Ночью, в тишине, когда мне не спалось, я вслушивался в ритм отцовской работы. Издалека, через две комнаты, гимнастическую и приемную, доносился ко мне отчетливый стук пишущей машинки. Он изредка покрывался тонким, детским звоночком и начинался сызнова, еще быстрей, еще настойчивей, покорный таинственному ритму отцовской прозы. Потом наступал длинный перерыв — отец ходил по кабинету. Сквозь настороженную, внимательную тишину доносился приглушенный ковром звук его шагов, широких, твердых, упрямых. Изредка открывалась дверь, и отец кричал вниз, в столовую:
— Маточка, дай чаю.
Вслед за криком по лестнице раздавались шаркающие шаги бабушки, шелест ее юбок, на секунду каскадом вырывалась из открывшейся двери струя внезапно освобожденных звуков, звенел звоночек, раздавался последний, особенно четкий удар по клавише — точка, — и опять тишина, перерыв на несколько минут.
Однажды зимой, когда я, уже утомившись бессонницей, начал задремывать и стук пишущей машинки смешался в моем помутневшем сознании с музыкой сна, меня разбудили неожиданно очень резкие голоса в соседней гимнастической комнате. Говорил отец, — я никогда не думал, что у него может быть такой злой голос:
— Я говорю вам — немедленно убирайтесь вон.

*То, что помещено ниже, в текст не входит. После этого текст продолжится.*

import Summits.QuantumFields.BalabanUV.Beta.FP.PeriodisedBorderTables

/-!
# `BalabanUV.Beta.FP.PackedVertexPeriodisation` — road «FP» for binder row D1, ROUTE T, memo `N2B-DESIGN.md` (34h) STEP 3, letter (S3-2) «PACKING
# COMMUTES WITH `perF ∘ dper`»: a bond-weighted PACKING of periodised bi-localised vertex kernels IS the periodisation of the packed kernel

WHY.  The level-0 socket (#36b `LevelZeroDoorSocket`) and its adapters (#37 `LevelZeroDoorSocketU23Pure`, #37c `LevelZeroDoorSocketCompanion`) carry the
door's form jets as FUNCTIONS of a direction `v` through table families: `H₁ v = a • Σ_b (hv v b) • TW b + Σ_b (hv v b) • (w • TΛ b)`,
`H₂ v v′ = a² • Σ_b Σ_b′ (hv v b · hv v′ b′) • TWW b b′`, … where each table IS a periodised bi-localised kernel read on the packed index,
`TW b = (perF M (dper M (𝒯 b))).submatrix e e`.  STEP 3 of the assembly must recognise the PACKED jets `H₁ (d k)`, `½(H₂ (d k)(d l) + H₂ (d l)(d k))`
as `perF M (dper M 𝒱)` of ONE bi-localised kernel each, so that (P2‴) `KernelPeriodisationFibHessKer.hessKer_law_of_torus_hessT_law`'s `hlaw` can be
stated.  THIS FILE is the version-independent half of that recognition: for a finite family of BI-LOCALISED kernels `𝒱 i` and weights `r i`,
`Σ_i r i • perF M (dper M (𝒱 i)) = perF M (dper M (Σ_i r i • 𝒱 i))` (§1, with the read-out `submatrix` form and an overall weight; §2 the two-index ∕
product-weight form for the order-2 tables and the symmetrised slot; §3 THE SOCKET's JET SHAPES THEMSELVES: the order-1 jet `a • Σ_b x_b • TW b + Σ_b x_b •
(w • TΛ b)` and the order-2 jet `a² • Σ_b Σ_b′ (x_b x′_b′) • TWW b b′` ARE `perF∘dper` of ONE packed kernel), by `PeriodisedBorderTables.dper_finset_sum_smul` +
`perF_finset_sum` + `KernelPeriodisationFibLoc.decays_dper` + `perF_smul`.
[folklore]; no `def`, no `def … : Prop`, nothing cited, 0 sorry.

HONEST DEPENDENCY (page 1, mandatory): continuum YM on T⁴ ⇐ BetaPertH ∧ nine spine estimates (0/9 proved); BetaPertH ⇐ (D1) ∧ (D4) ∧ CAP+tail;
G-an2-4 gates asym, D1 and NE2/3/4.  HONEST FRAMING (cell contract, verbatim): «discharging `BetaPertH` makes Bałaban's UV stability UNCONDITIONAL —
a real constructive-QFT result; it is NOT the continuum limit and NOT the Clay problem.»  ABSOLUTE RULE (cell charter, verbatim): «No internally-minted
statement may enter as a cited fact. Every hypothesis is either kernel-proved in this package or a verbatim quotation of a PUBLISHED theorem with page
reference. The manuscript(s) under audit are NOT citable for their own disputed steps — they are the thing under adjudication; programme-internal
(2001/route/tribunal) claims are never citable.»  Finite sums of absolutely convergent period sums; nothing of Bałaban's asserted; 0 estimates beyond the
cited decay book-keeping; 0∕4 row-D1 binders (hW, hR, D1Tel, D1Rep); NOT (T-ID), NOT SDF, NOT D1, NOT BetaPertH, NOT continuum, NOT Clay.  Road «FP»
OWNER, b2b-balaban-beta-d1-p3 gen 25, 2026-08-23.  No existing file touched.
-/

noncomputable section

open scoped BigOperators Matrix

namespace Summit.QuantumFields.BalabanUV.Beta.FP.PackedVertexPeriodisation

open Literature.MathematicalPhysics.QuantumFieldTheory.Balaban1983to89
open Literature.MathematicalPhysics.QuantumFieldTheory.Balaban1983to89.Beta
open ExpKernelCalculus (MKer Decays BiLoc)
open AffineAveraging (Site)
open Summit.QuantumFields.BalabanUV.Beta.FP.KernelPeriodisationFib (perF perF_smul Idx)
open Summit.QuantumFields.BalabanUV.Beta.FP.KernelPeriodisationFibLoc (dper decays_dper)
open Summit.QuantumFields.BalabanUV.Beta.FP.PeriodisedBorderTables (dper_finset_sum_smul perF_finset_sum)

variable {d : ℕ} {F : Type*} (M : Fin (d + 1) → ℕ) [∀ μ, NeZero (M μ)] {ι ι' ν : Type*}

/-! ## §1 Packing commutes with `perF ∘ dper` -/

/-- [folklore] a scalar multiple of a decaying kernel decays (constant `|c|·C`). -/
theorem decays_smul {K : MKer (d + 1) F} {C δ : ℝ} (hK : Decays K C δ) (c : ℝ) : Decays (c • K) (|c| * C) δ := fun x y a b => by
  rw [Pi.smul_apply, Pi.smul_apply, Pi.smul_apply, Pi.smul_apply, smul_eq_mul, abs_mul, mul_assoc]
  exact mul_le_mul_of_nonneg_left (hK x y a b) (abs_nonneg _)

/-- [folklore] each weighted periodised bi-localised summand decays (the hypothesis `perF_finset_sum` wants). -/
theorem decays_smul_dper_of_biLoc (s : Finset ι) (r : ι → ℝ) (𝒱 : ι → MKer (d + 1) F)
    (hV : ∀ i ∈ s, ∃ (p q : Site (d + 1)) (C δ : ℝ), 0 ≤ C ∧ 0 < δ ∧ BiLoc (𝒱 i) p q C δ) :
    ∀ i ∈ s, ∃ C δ : ℝ, 0 < δ ∧ Decays (r i • dper M (𝒱 i)) C δ := fun i hi => by
  obtain ⟨p, q, C, δ, hC, hδ, h⟩ := hV i hi
  exact ⟨_, δ / 2, half_pos hδ, decays_smul (decays_dper M h hC hδ) (r i)⟩

/-- [folklore] **PACKING COMMUTES WITH `perF ∘ dper`**: for bi-localised `𝒱 i`, `Σ_{i ∈ s} r i • perF M (dper M (𝒱 i)) = perF M (dper M (Σ_{i ∈ s} r i • 𝒱 i))`. -/
theorem sum_smul_perF_dper (s : Finset ι) (r : ι → ℝ) (𝒱 : ι → MKer (d + 1) F)
    (hV : ∀ i ∈ s, ∃ (p q : Site (d + 1)) (C δ : ℝ), 0 ≤ C ∧ 0 < δ ∧ BiLoc (𝒱 i) p q C δ) :
    ∑ i ∈ s, r i • perF M (dper M (𝒱 i)) = perF M (dper M (∑ i ∈ s, r i • 𝒱 i)) := by
  rw [dper_finset_sum_smul M s r 𝒱 hV, perF_finset_sum M s _ (decays_smul_dper_of_biLoc M s r 𝒱 hV)]
  exact Finset.sum_congr rfl fun i _ => (perF_smul M (r i) (dper M (𝒱 i))).symm

/-- [folklore] the READ-OUT form on any index embedding `e, e′` (the socket's tables are `submatrix` read-outs of `perF ∘ dper`):
`Σ_i r i • (perF M (dper M (𝒱 i))).submatrix e e′ = (perF M (dper M (Σ_i r i • 𝒱 i))).submatrix e e′`. -/
theorem sum_smul_perF_dper_submatrix (s : Finset ι) (r : ι → ℝ) (𝒱 : ι → MKer (d + 1) F)
    (hV : ∀ i ∈ s, ∃ (p q : Site (d + 1)) (C δ : ℝ), 0 ≤ C ∧ 0 < δ ∧ BiLoc (𝒱 i) p q C δ)
    (e : ν → Idx M F) (e' : ι' → Idx M F) :
    ∑ i ∈ s, r i • (perF M (dper M (𝒱 i))).submatrix e e' = (perF M (dper M (∑ i ∈ s, r i • 𝒱 i))).submatrix e e' := by
  rw [← sum_smul_perF_dper M s r 𝒱 hV]
  ext a b
  simp only [Matrix.submatrix_apply, Matrix.sum_apply, Matrix.smul_apply]

/-- [folklore] an extra overall weight (the socket's `a •`, `w •`): `a • Σ_i r i • perF M (dper M (𝒱 i)) = perF M (dper M (Σ_i (a * r i) • 𝒱 i))`. -/
theorem smul_sum_smul_perF_dper (a : ℝ) (s : Finset ι) (r : ι → ℝ) (𝒱 : ι → MKer (d + 1) F)
    (hV : ∀ i ∈ s, ∃ (p q : Site (d + 1)) (C δ : ℝ), 0 ≤ C ∧ 0 < δ ∧ BiLoc (𝒱 i) p q C δ) :
    a • ∑ i ∈ s, r i • perF M (dper M (𝒱 i)) = perF M (dper M (∑ i ∈ s, (a * r i) • 𝒱 i)) := by
  rw [← sum_smul_perF_dper M s (fun i => a * r i) 𝒱 hV, Finset.smul_sum]
  exact Finset.sum_congr rfl fun i _ => smul_smul a (r i) _

/-! ## §2 The order-2 tables: product weights over a pair of finite families -/

/-- [folklore] **the bilinear packing**: for a bi-localised two-index family `𝒲 i j`,
`Σ_i Σ_j (r i * r′ j) • perF M (dper M (𝒲 i j)) = perF M (dper M (Σ_i Σ_j (r i * r′ j) • 𝒲 i j))`. -/
theorem sum_sum_smul_perF_dper (s : Finset ι) (t : Finset ι') (r : ι → ℝ) (r' : ι' → ℝ) (𝒲 : ι → ι' → MKer (d + 1) F)
    (hW : ∀ i ∈ s, ∀ j ∈ t, ∃ (p q : Site (d + 1)) (C δ : ℝ), 0 ≤ C ∧ 0 < δ ∧ BiLoc (𝒲 i j) p q C δ) :
    ∑ i ∈ s, ∑ j ∈ t, (r i * r' j) • perF M (dper M (𝒲 i j)) = perF M (dper M (∑ i ∈ s, ∑ j ∈ t, (r i * r' j) • 𝒲 i j)) := by
  -- one application of §1 over the product family `(i, j) ↦ 𝒲 i j` with the product weights
  have h := sum_smul_perF_dper M (s ×ˢ t) (fun p => r p.1 * r' p.2) (fun p => 𝒲 p.1 p.2) fun p hp => by
    obtain ⟨hi, hj⟩ := Finset.mem_product.1 hp
    exact hW p.1 hi p.2 hj
  simpa only [Finset.sum_product] using h

/-- [folklore] the read-out form of §2 on any index embedding. -/
theorem sum_sum_smul_perF_dper_submatrix (s : Finset ι) (t : Finset ι') (r : ι → ℝ) (r' : ι' → ℝ) (𝒲 : ι → ι' → MKer (d + 1) F)
    (hW : ∀ i ∈ s, ∀ j ∈ t, ∃ (p q : Site (d + 1)) (C δ : ℝ), 0 ≤ C ∧ 0 < δ ∧ BiLoc (𝒲 i j) p q C δ)
    {ν' ν'' : Type*} (e : ν' → Idx M F) (e' : ν'' → Idx M F) :
    ∑ i ∈ s, ∑ j ∈ t, (r i * r' j) • (perF M (dper M (𝒲 i j))).submatrix e e'
      = (perF M (dper M (∑ i ∈ s, ∑ j ∈ t, (r i * r' j) • 𝒲 i j))).submatrix e e' := by
  rw [← sum_sum_smul_perF_dper M s t r r' 𝒲 hW]
  ext a b
  simp only [Matrix.submatrix_apply, Matrix.sum_apply, Matrix.smul_apply]

/-- [folklore] **the SYMMETRISED order-2 slot** (the socket's `½ • (W kl + W lk)`): for bi-localised `W₁ W₂`,
`½ • (perF M (dper M W₁) + perF M (dper M W₂)) = perF M (dper M (½ • (W₁ + W₂)))`. -/
theorem half_add_perF_dper {W₁ W₂ : MKer (d + 1) F}
    (h₁ : ∃ (p q : Site (d + 1)) (C δ : ℝ), 0 ≤ C ∧ 0 < δ ∧ BiLoc W₁ p q C δ) (h₂ : ∃ (p q : Site (d + 1)) (C δ : ℝ), 0 ≤ C ∧ 0 < δ ∧ BiLoc W₂ p q C δ) :
    (1 / 2 : ℝ) • (perF M (dper M W₁) + perF M (dper M W₂)) = perF M (dper M ((1 / 2 : ℝ) • (W₁ + W₂))) := by
  have h := sum_smul_perF_dper M (Finset.univ : Finset (Fin 2)) (fun _ => (1 / 2 : ℝ)) ![W₁, W₂] fun i _ => by
    fin_cases i
    · exact h₁
    · exact h₂
  simp only [Fin.sum_univ_two, Matrix.cons_val_zero, Matrix.cons_val_one] at h
  rw [smul_add, smul_add]
  exact h

/-! ## §3 The socket's jet SHAPES pack: the order-1 form jet (two table families, an overall weight on the first) and the order-2 form jet -/

/-- [folklore] **the ORDER-1 form jet packs** (#36b's `hH₁ : H₁ v = a • Σ_b (hv v b) • TW b + Σ_b (hv v b) • (w • TΛ b)` with `perF∘dper` tables
read on an embedding `e`): `a • Σ_b x b • (perF M (dper M (𝒜 b))).submatrix e e + Σ_b x b • (w • (perF M (dper M (ℒ b))).submatrix e e)
= (perF M (dper M (Σ_b (a * x b) • 𝒜 b + Σ_b (w * x b) • ℒ b))).submatrix e e` — ONE application of §1 over the index `ι ⊕ ι`. -/
theorem orderOne_jet_perF_dper [Fintype ι] (a w : ℝ) (x : ι → ℝ) (𝒜 ℒ : ι → MKer (d + 1) F)
    (h𝒜 : ∀ b, ∃ (p q : Site (d + 1)) (C δ : ℝ), 0 ≤ C ∧ 0 < δ ∧ BiLoc (𝒜 b) p q C δ)
    (hℒ : ∀ b, ∃ (p q : Site (d + 1)) (C δ : ℝ), 0 ≤ C ∧ 0 < δ ∧ BiLoc (ℒ b) p q C δ) (e : ν → Idx M F) :
    a • (∑ b, x b • (perF M (dper M (𝒜 b))).submatrix e e) + ∑ b, x b • (w • (perF M (dper M (ℒ b))).submatrix e e)
      = (perF M (dper M (∑ b, (a * x b) • 𝒜 b + ∑ b, (w * x b) • ℒ b))).submatrix e e := by
  have h := sum_smul_perF_dper M (Finset.univ : Finset (ι ⊕ ι)) (Sum.elim (fun b => a * x b) (fun b => w * x b)) (Sum.elim 𝒜 ℒ)
    fun i _ => by
      cases i with
      | inl b => exact h𝒜 b
      | inr b => exact hℒ b
  simp only [Fintype.sum_sum_type, Sum.elim_inl, Sum.elim_inr] at h
  rw [← h]
  ext p q
  simp only [Matrix.add_apply, Matrix.smul_apply, Matrix.sum_apply, Matrix.submatrix_apply, smul_eq_mul, Finset.mul_sum]
  congr 1
  · exact Finset.sum_congr rfl fun b _ => by ring
  · exact Finset.sum_congr rfl fun b _ => by ring

/-- [folklore] **the ORDER-2 form jet packs** (#36b's `hH₂ : H₂ v v′ = a ^ 2 • Σ_b Σ_b′ (hv v b * hv v′ b′) • TWW b b′`):
`a ^ 2 • Σ_b Σ_b′ (x b * x′ b′) • (perF M (dper M (𝒲 b b′))).submatrix e e = (perF M (dper M (Σ_b Σ_b′ (a ^ 2 * (x b * x′ b′)) • 𝒲 b b′))).submatrix e e`. -/
theorem orderTwo_jet_perF_dper [Fintype ι] [Fintype ι'] (a : ℝ) (x : ι → ℝ) (x' : ι' → ℝ) (𝒲 : ι → ι' → MKer (d + 1) F)
    (hW : ∀ b b', ∃ (p q : Site (d + 1)) (C δ : ℝ), 0 ≤ C ∧ 0 < δ ∧ BiLoc (𝒲 b b') p q C δ) (e : ν → Idx M F) :
    a ^ 2 • ∑ b, ∑ b', (x b * x' b') • (perF M (dper M (𝒲 b b'))).submatrix e e
      = (perF M (dper M (∑ b, ∑ b', (a ^ 2 * (x b * x' b')) • 𝒲 b b'))).submatrix e e := by
  have h := sum_smul_perF_dper_submatrix M ((Finset.univ : Finset ι) ×ˢ (Finset.univ : Finset ι'))
    (fun p : ι × ι' => a ^ 2 * (x p.1 * x' p.2)) (fun p => 𝒲 p.1 p.2) (fun p _ => hW p.1 p.2) e e
  simp only [Finset.sum_product] at h
  rw [← h, Finset.smul_sum]
  refine Finset.sum_congr rfl fun b _ => ?_
  rw [Finset.smul_sum]
  exact Finset.sum_congr rfl fun b' _ => smul_smul _ _ _

end Summit.QuantumFields.BalabanUV.Beta.FP.PackedVertexPeriodisation

end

Отвечал Абрам, наш садовник. Был он из полуинтеллигентных мастеровых, нелегальный. Мы, дети, особенно мои двоюродные братья, жившие в этом году на Черной речке, Абрама очень любили. К детям и к домашним животным он относился с необыкновенной мягкостью и нежностью. Был он не то чтобы юродивым, но человеком с придурью. В доме всех взрослых, особенно Анну Ильиничну и слугу Андрея, он ненавидел.